3.           No Amendment of Other Terms. All other terms and conditions of the Loan Agreement, as amended and modified by this Second Amendment, the Revolving Credit Loan Note, and all of the other Loan Documents remain in full force and effect, except as amended and modified herein, and the parties hereto hereby expressly confirm and reaffirm all of their respective liabilities, obligations, duties and responsibilities under and pursuant to the Loan Agreement, the Revolving Credit Loan Note, and all of the other Loan Documents.
 
4.           Further Agreements and Representations. The Borrower and the Guarantors do hereby (i) ratify, confirm and acknowledge that the Loan Agreement, as amended and modified by this Second Amendment, the Revolving Credit Loan Note, and all other Loan Documents continue to be valid, binding and in full force and effect; (ii) acknowledge and agree that, as of the date hereof, the Borrower has no defense, set-off, counterclaim or challenge against the payment of any sums due and owing to the Lender or the enforcement of any of the terms of the Loan Agreement and/or any of the other Loan Documents; (iii) acknowledge and agree that all representations and warranties of the Borrower and the Guarantors contained in the Loan Agreement and the other Loan Documents are true, accurate and correct as of the date hereof as if made on and as of the date hereof, except to the extent any such representation or warranty is by its terms limited to a certain date or dates in which case it remains true, accurate and correct as of such date or dates and that none of the corporate documents of the Borrower or the Guarantors have been materially amended, modified or supplemented since the date of the execution and delivery of the Loan Agreement; and (iv) represent and warrant that the Borrower and the Guarantors have taken all necessary action required by law and by their respective corporate governing documents to execute and deliver this Second Amendment and that such execution and delivery constitutes the legal and validly binding action of such entities.
 
5.           No Novation.
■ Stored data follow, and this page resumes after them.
/-- ★ **THE PINNED COMPOSITE `Dd ν ∘ (Gsq · M_h) ∘ Dsd μ` IS `c_R • coordOpK (∇_{U,ν} G′_c(U) M_{h_c} ∇\*_{U,μ})`** (units `η⁻¹·η²·η⁻¹`).
[cite: Balaban1985BackgroundPropagators, (3.87)–(3.88) p.409, (3.46) p.398, (3.42) p.397, dictionary] -/
theorem mixedLegR_model_eq (B : B9.Backgrounds) (cfg : B.Cfg → CfgY (Matrix (Fin N) (Fin N) ℂ) x.toKIdx) (U₁ : B.Cfg) (c : ↥(cubes x.toKIdx.D.toDomains)) (ν μ : Fin (d + 1)) :
    ((etaS x.toKIdx)⁻¹ • coordOpK (trBasis N) (fun _ : Fin (d + 1) => (cdSL x.toKIdx (cfg U₁) ν).restrictScalars ℝ)) ∘ₗ
        ((gsqcoS x (trBasis N) B cfg (parSymY x.toKIdx) c U₁ * mulOp (hWalkY x c)) ∘ₗ
          ((etaS x.toKIdx)⁻¹ • coordOpK (trBasis N) (fun _ : Fin (d + 1) => (cdsSL x.toKIdx (cfg U₁) μ).restrictScalars ℝ)))
      = cR39 (trBasis N) • coordOpK (trBasis N) (fun _ : Fin (d + 1) =>
          (cdSL x.toKIdx (cfg U₁) ν ∘ₗ GsqY x.toKIdx (parSymY x.toKIdx) (cubeDomY x c) (cfg U₁) ∘ₗ cutMulY (hTY x.toKIdx c) ∘ₗ cdsSL x.toKIdx (cfg U₁) μ).restrictScalars ℝ) := by
  have hη : etaS x.toKIdx ≠ 0 := (etaS_pos x.toKIdx).ne'
  rw [mulOp_hWalkY_eq_coordOpK]
  unfold gsqcoS GcoS
  simp only [Module.End.mul_eq_comp, LinearMap.smul_comp, LinearMap.comp_smul, LinearMap.comp_assoc, coordOpK_comp, restrictScalars_comp', smul_smul]
  congr 1
  field_simp

/-- ★ **THE PINNED COMPOSITE `(Gsq · M_h) ∘ Dsd μ` IS `(η·c_R) • coordOpK (G′_c(U) M_{h_c} ∇\*_{U,μ})`** (units `η²·η⁻¹` — one power of the lattice spacing survives: print's `Lʲη`).
[cite: Balaban1985BackgroundPropagators, (3.87)–(3.88) p.409, (3.46) p.398, (3.42) p.397, dictionary] -/
theorem oneLeg_model_eq (B : B9.Backgrounds) (cfg : B.Cfg → CfgY (Matrix (Fin N) (Fin N) ℂ) x.toKIdx) (U₁ : B.Cfg) (c : ↥(cubes x.toKIdx.D.toDomains)) (μ : Fin (d + 1)) :
    (gsqcoS x (trBasis N) B cfg (parSymY x.toKIdx) c U₁ * mulOp (hWalkY x c)) ∘ₗ
          ((etaS x.toKIdx)⁻¹ • coordOpK (trBasis N) (fun _ : Fin (d + 1) => (cdsSL x.toKIdx (cfg U₁) μ).restrictScalars ℝ))
      = (etaS x.toKIdx * cR39 (trBasis N)) • coordOpK (trBasis N) (fun _ : Fin (d + 1) =>
          (GsqY x.toKIdx (parSymY x.toKIdx) (cubeDomY x c) (cfg U₁) ∘ₗ cutMulY (hTY x.toKIdx c) ∘ₗ cdsSL x.toKIdx (cfg U₁) μ).restrictScalars ℝ) := by
  have hη : etaS x.toKIdx ≠ 0 := (etaS_pos x.toKIdx).ne'
  rw [mulOp_hWalkY_eq_coordOpK]
  unfold gsqcoS GcoS
  simp only [Module.End.mul_eq_comp, LinearMap.smul_comp, LinearMap.comp_smul, LinearMap.comp_assoc, coordOpK_comp, restrictScalars_comp', smul_smul]
  congr 1
  field_simp
import Mathlib.Analysis.Fourier.LpSpace
import Mathlib.Analysis.InnerProductSpace.PiL2
import Literature.Analysis.FunctionSpaces.FourierSobolevNorm
import Literature.Analysis.FunctionSpaces.Complexify
import HarnessLib

/-!
# Helical (spin-definite) sectors of a vector field on `ℝ³` and their `Ḣ^s` seminorms

Analysis/FluidPDE definitions file (definitions + algebraic sanity lemmas only: no named fact, no
regularity statement). Sources: F. Waleffe, *The nature of triad interactions in homogeneous
turbulence*, Phys. Fluids A 4 (1992) 350–363 [Waleffe1992] (helical-mode decomposition
`û(k) = u⁺(k) h₊(k) + u⁻(k) h₋(k)`, `i k × h_s = s|k| h_s`); P. Constantin, A. Majda, *The Beltrami
spectrum for incompressible fluid flows*, Comm. Math. Phys. 115 (1988) 435–456; N. Lerner,
F. Vigneron, arXiv:2203.07950 [LernerVigneron2022] §1.2–§2 (the spectral projectors of `curl` restricted
to divergence-free fields: "`L²_div = (E₀ ⊗ ℂ³) ⊕ E₊ ⊕ E₋`, `E_± = {u ∈ 𝒱', Au = ±|D|u}`",
p. 8, (1.26)–(1.28); the critical sector energies `‖v_±‖²_{Ḣ^{1/2}}` and dissipations
`‖∇v_±‖²_{Ḣ^{1/2}}` of Prop. 14, p. 17); Z. Lei, F.-H. Lin, Y. Zhou, arXiv:1505.00142 [LeiLinZhou2015]
(decomposition (1.5)–(1.6), `E_c(u_±)`).

On the Fourier side the orthogonal projection onto the spin-`σ` sector (`σ = ±1`) of a
divergence-free field is the multiplier `Q_σ(ξ) = ½ (1 + σ · i ξ̂ ×)` (`ξ̂ = ξ/‖ξ‖`): on amplitudes
`F ⊥ ξ` one has `(i ξ̂ ×)² F = F`, so `Q_±(ξ)` are the two complementary eigenprojections of
`i ξ̂ ×` (eigenvalues `±1`), i.e. of `curl` (symbol `2πi ξ ×` in Mathlib's normalisation — the
projections do not depend on the normalisation, only `ξ̂` enters). This file records

* `HelicalSector.icross ξ F = i ξ × F`, `HelicalSector.spinSymbol σ ξ F = ½ (F + (σ/‖ξ‖) i ξ × F)`
  (`ξ = 0`: `½ F`, a null set), and the identity `spinSymbol 1 + spinSymbol (-1) = id`
  (`HelicalSector.spinSymbol_add`);
* `HelicalSector.fourierL2 v` — Mathlib's Plancherel `L²` Fourier transform
  (`MeasureTheory.Lp.fourierTransformₗᵢ`, notation `𝓕` on `Lp _ 2`) of the complexified field
  `EuclideanSpace.complexify ∘ v` (an a.e.-defined representative; junk `0` off `L²`), in the
  conventions of `Literature.Analysis.FunctionSpaces.FourierSobolevNorm`;
* `HelicalSector.eSeminormSq σ s v = ∫⁻ ‖ξ‖ₑ^{2s} ‖Q_σ(ξ) 𝓕v(ξ)‖ₑ² ∈ ℝ≥0∞` — the SQUARED `Ḣ^s`
  seminorm of the spin-`σ` sector, in the units of `Function.eHomSobolevSeminorm` (so that, by
  pointwise orthogonality of the eigenspaces on transversal amplitudes,
  `eSeminormSq 1 s v + eSeminormSq (-1) s v = (Function.eHomSobolevSeminorm s (complexify ∘ v))²`
  for weakly divergence-free `v ∈ L²` — NOT proved here); **junk value `⊤` off `L²`**
  (by `simp [eSeminormSq, h]` either way: a genuine lower Lebesgue integral on `L²`, `⊤` off it);
* two time-dependent cell predicates used by regularity statements graded by one sector
  (LV22 Prop. 14's `h_σ`, `d_σ`): `HelicalSector.DissipationFiniteOn σ u T` — the sector has finite
  `Ḣ^{3/2}`-dissipation on `(0,T)`, CERTIFIED BY A MEASURABLE INTEGRABLE MAJORANT (so that the lower
  integral in time of a possibly non-measurable `t ↦ d_σ(t)` carries no junk) — and
  `HelicalSector.CriticallyBoundedOn σ u T` — `sup_{[0,T)} ‖u^σ(t)‖²_{Ḣ^{1/2}} ≤ M` for a FINITE
  `M : ℝ≥0`.

Design: everything is a plain `def` over Mathlib + the tree's Fourier–Sobolev file; no `instance`,
no `notation`; no field is assumed divergence-free (on the longitudinal part `Q_σ` acts as `½`, which
is irrelevant for weakly divergence-free Leray–Hopf slices, whose transform is transversal a.e.).
-/

noncomputable section

open MeasureTheory
open scoped ENNReal NNReal FourierTransform

namespace Literature.Analysis.FluidPDE.HelicalSector

open Literature.Analysis.FunctionSpaces
open Literature.Analysis.FunctionSpaces.EuclideanSpace (complexify)

/-- `i ξ × F` for a real frequency `ξ ∈ ℝ³` and a complex amplitude `F ∈ ℂ³` (componentwise cross
product times `i`): the symbol of `curl` up to Mathlib's factor `2π` (Waleffe 1992, eq. before (4):
`i k × h_s = s k h_s`). [cite: Waleffe1992, §II eq. (3)–(4)] -/
def icross (ξ : EuclideanSpace ℝ (Fin 3)) (F : EuclideanSpace ℂ (Fin 3)) : EuclideanSpace ℂ (Fin 3) :=
  WithLp.toLp 2 ![Complex.I * ((ξ 1 : ℂ) * F 2 - (ξ 2 : ℂ) * F 1),
                  Complex.I * ((ξ 2 : ℂ) * F 0 - (ξ 0 : ℂ) * F 2),
                  Complex.I * ((ξ 0 : ℂ) * F 1 - (ξ 1 : ℂ) * F 0)]

/-- The spin-`σ` symbol `Q_σ(ξ) F = ½ (F + (σ/‖ξ‖) · i ξ × F)`: for `σ = ±1` and transversal `F`
(`ξ · F = 0`) the orthogonal projection onto the `±‖ξ‖`-eigenspace of `i ξ ×`, i.e. the Fourier
side of the projector onto `E_±` of Lerner–Vigneron (1.26)–(1.28); at `ξ = 0` (a null set) it is
`½ F` by the `x/0 = 0` convention. [cite: LernerVigneron2022, §1.2 (1.26)–(1.28), p. 8] -/
def spinSymbol (σ : ℝ) (ξ : EuclideanSpace ℝ (Fin 3)) (F : EuclideanSpace ℂ (Fin 3)) :
    EuclideanSpace ℂ (Fin 3) :=
  (2 : ℂ)⁻¹ • (F + ((σ / ‖ξ‖ : ℝ) : ℂ) • icross ξ F)

/-- The `L²` Fourier transform of the complexified field `v : ℝ³ → ℝ³` (Mathlib's Plancherel
isometry `MeasureTheory.Lp.fourierTransformₗᵢ` on `L²`, as in
`Literature.Analysis.FunctionSpaces.eHomSobolevSeminorm`; an a.e.-defined representative).
**Junk value:** `0` if `complexify ∘ v ∉ L²`. Non-Prop plumbing. [folklore] -/
def fourierL2 (v : EuclideanSpace ℝ (Fin 3) → EuclideanSpace ℝ (Fin 3)) :
    EuclideanSpace ℝ (Fin 3) → EuclideanSpace ℂ (Fin 3) :=
  open scoped Classical in
  if h : MemLp (complexify ∘ v) 2 (volume : Measure (EuclideanSpace ℝ (Fin 3))) then
    ((𝓕 (h.toLp (complexify ∘ v)) : Lp (EuclideanSpace ℂ (Fin 3)) 2
      (volume : Measure (EuclideanSpace ℝ (Fin 3)))) : EuclideanSpace ℝ (Fin 3) → EuclideanSpace ℂ (Fin 3))
  else 0

/-- SQUARED `Ḣ^s` seminorm of the spin-`σ` sector of `v`:
`‖v^σ‖²_{Ḣ^s} = ∫ ‖ξ‖^{2s} ‖Q_σ(ξ) 𝓕v(ξ)‖² dξ ∈ ℝ≥0∞`, in the units of
`Function.eHomSobolevSeminorm` (Lerner–Vigneron Prop. 14: `‖v_±‖²_{Ḣ^{1/2}}`, `‖∇v_±‖²_{Ḣ^{1/2}}`;
Lei–Lin–Zhou (1.6): `E_c(u_±)`). **Junk value:** `⊤` if `complexify ∘ v ∉ L²`.
[cite: LernerVigneron2022, Prop. 14, p. 17] -/
def eSeminormSq (σ s : ℝ) (v : EuclideanSpace ℝ (Fin 3) → EuclideanSpace ℝ (Fin 3)) : ℝ≥0∞ :=
  open scoped Classical in
  if MemLp (complexify ∘ v) 2 (volume : Measure (EuclideanSpace ℝ (Fin 3))) then
    ∫⁻ ξ, ‖ξ‖ₑ ^ (2 * s) * ‖spinSymbol σ ξ (fourierL2 v ξ)‖ₑ ^ 2
  else ⊤

/-- CELL PREDICATE — the spin-`σ` sector of the time-dependent field `u` has FINITE DISSIPATION on
`(0,T)`: `∫₀ᵀ ‖u^σ(t)‖²_{Ḣ^{3/2}} dt < ∞` (Lerner–Vigneron's `∫ d_σ`, Prop. 14), certified by a
measurable integrable majorant `g` (so that the lower Lebesgue integral in time carries no junk for a
possibly non-measurable `t ↦ ‖u^σ(t)‖²_{Ḣ^{3/2}}`). [cite: LernerVigneron2022, Prop. 14, p. 17] -/
def DissipationFiniteOn (σ : ℝ)
    (u : ℝ → EuclideanSpace ℝ (Fin 3) → EuclideanSpace ℝ (Fin 3)) (T : ℝ) : Prop :=
  ∃ g : ℝ → ℝ≥0∞, Measurable g ∧ (∀ t ∈ Set.Ioo 0 T, eSeminormSq σ (3 / 2 : ℝ) (u t) ≤ g t) ∧
    (∫⁻ t in Set.Ioo 0 T, g t) < ⊤

/-- CELL PREDICATE — the spin-`σ` sector of the time-dependent field `u` is CRITICALLY BOUNDED on
`[0,T)`: `sup_{0 ≤ t < T} ‖u^σ(t)‖²_{Ḣ^{1/2}} ≤ M` for a FINITE `M : ℝ≥0` (Lerner–Vigneron's
`sup h_σ`, Prop. 14 / Thm 9). [cite: LernerVigneron2022, Thm 9, p. 10] -/
def CriticallyBoundedOn (σ : ℝ)
    (u : ℝ → EuclideanSpace ℝ (Fin 3) → EuclideanSpace ℝ (Fin 3)) (T : ℝ) : Prop :=
  ∃ M : ℝ≥0, ∀ t ∈ Set.Ico 0 T, eSeminormSq σ (1 / 2 : ℝ) (u t) ≤ (M : ℝ≥0∞)

/-! ### Sanity lemma -/

/-- `Q₊(ξ) + Q₋(ξ) = 1` on every amplitude: the two sectors recompose the field — the Fourier side of
Lerner–Vigneron's `ℙ = P₊ + P₋` on divergence-free fields ((1.28): `𝒱' = E₊ ⊕ E₋` modulo the
frequency-zero part) and of Waleffe's `û(k) = u⁺(k) h₊ + u⁻(k) h₋`; here as a pointwise identity valid on ALL
amplitudes. [cite: LernerVigneron2022, §1.2 (1.28), p. 8] -/
theorem spinSymbol_add (ξ : EuclideanSpace ℝ (Fin 3)) (F : EuclideanSpace ℂ (Fin 3)) :
    spinSymbol 1 ξ F + spinSymbol (-1) ξ F = F := by
  ext i
  simp only [spinSymbol, PiLp.add_apply, PiLp.smul_apply, smul_eq_mul]
  push_cast
  ring

end Literature.Analysis.FluidPDE.HelicalSector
It is the intention of the parties hereto that this Second Amendment shall not constitute a novation.
 
6.           Additional Documents; Further Assurances. The Borrower and the Guarantors hereby covenant and agree to execute and deliver to the Lender, or to cause to be executed and delivered to the Lender contemporaneously herewith, at their sole cost and expense, any other documents, agreements, statements, resolutions, certificates, opinions, consents, searches and information as the Lender may reasonably request in connection with the matters or actions described herein. The Borrower and the Guarantors hereby further covenant and agree to execute and deliver to the Lender, or to use reasonable efforts to cause to be executed and delivered to the Lender, at their sole cost and expense, from time to time, any and all other documents, agreements, statements, certificates and information as the Lender shall reasonably request to evidence or effect the terms of the Loan Agreement, and/or any of the other Loan Documents. All such documents, agreements, statements, etc., shall be in form and content reasonably acceptable to the Lender.
 
7.          Fees, Costs, Expenses and Expenditures. The Borrower shall pay all of the Lender's reasonable expenses in connection with this Second Amendment, including, without limitation, reasonable fees and disbursements of Lender's legal counsel.
 
8.          No Waiver. Nothing contained herein constitutes an agreement or obligation by the Lender to grant any further amendments to any of the Loan Documents, as amended and modified hereby, and nothing contained herein constitutes a waiver or release by the Lender of any rights or remedies available to the Lender under the Loan Documents, as amended and modified hereby, at law or in equity.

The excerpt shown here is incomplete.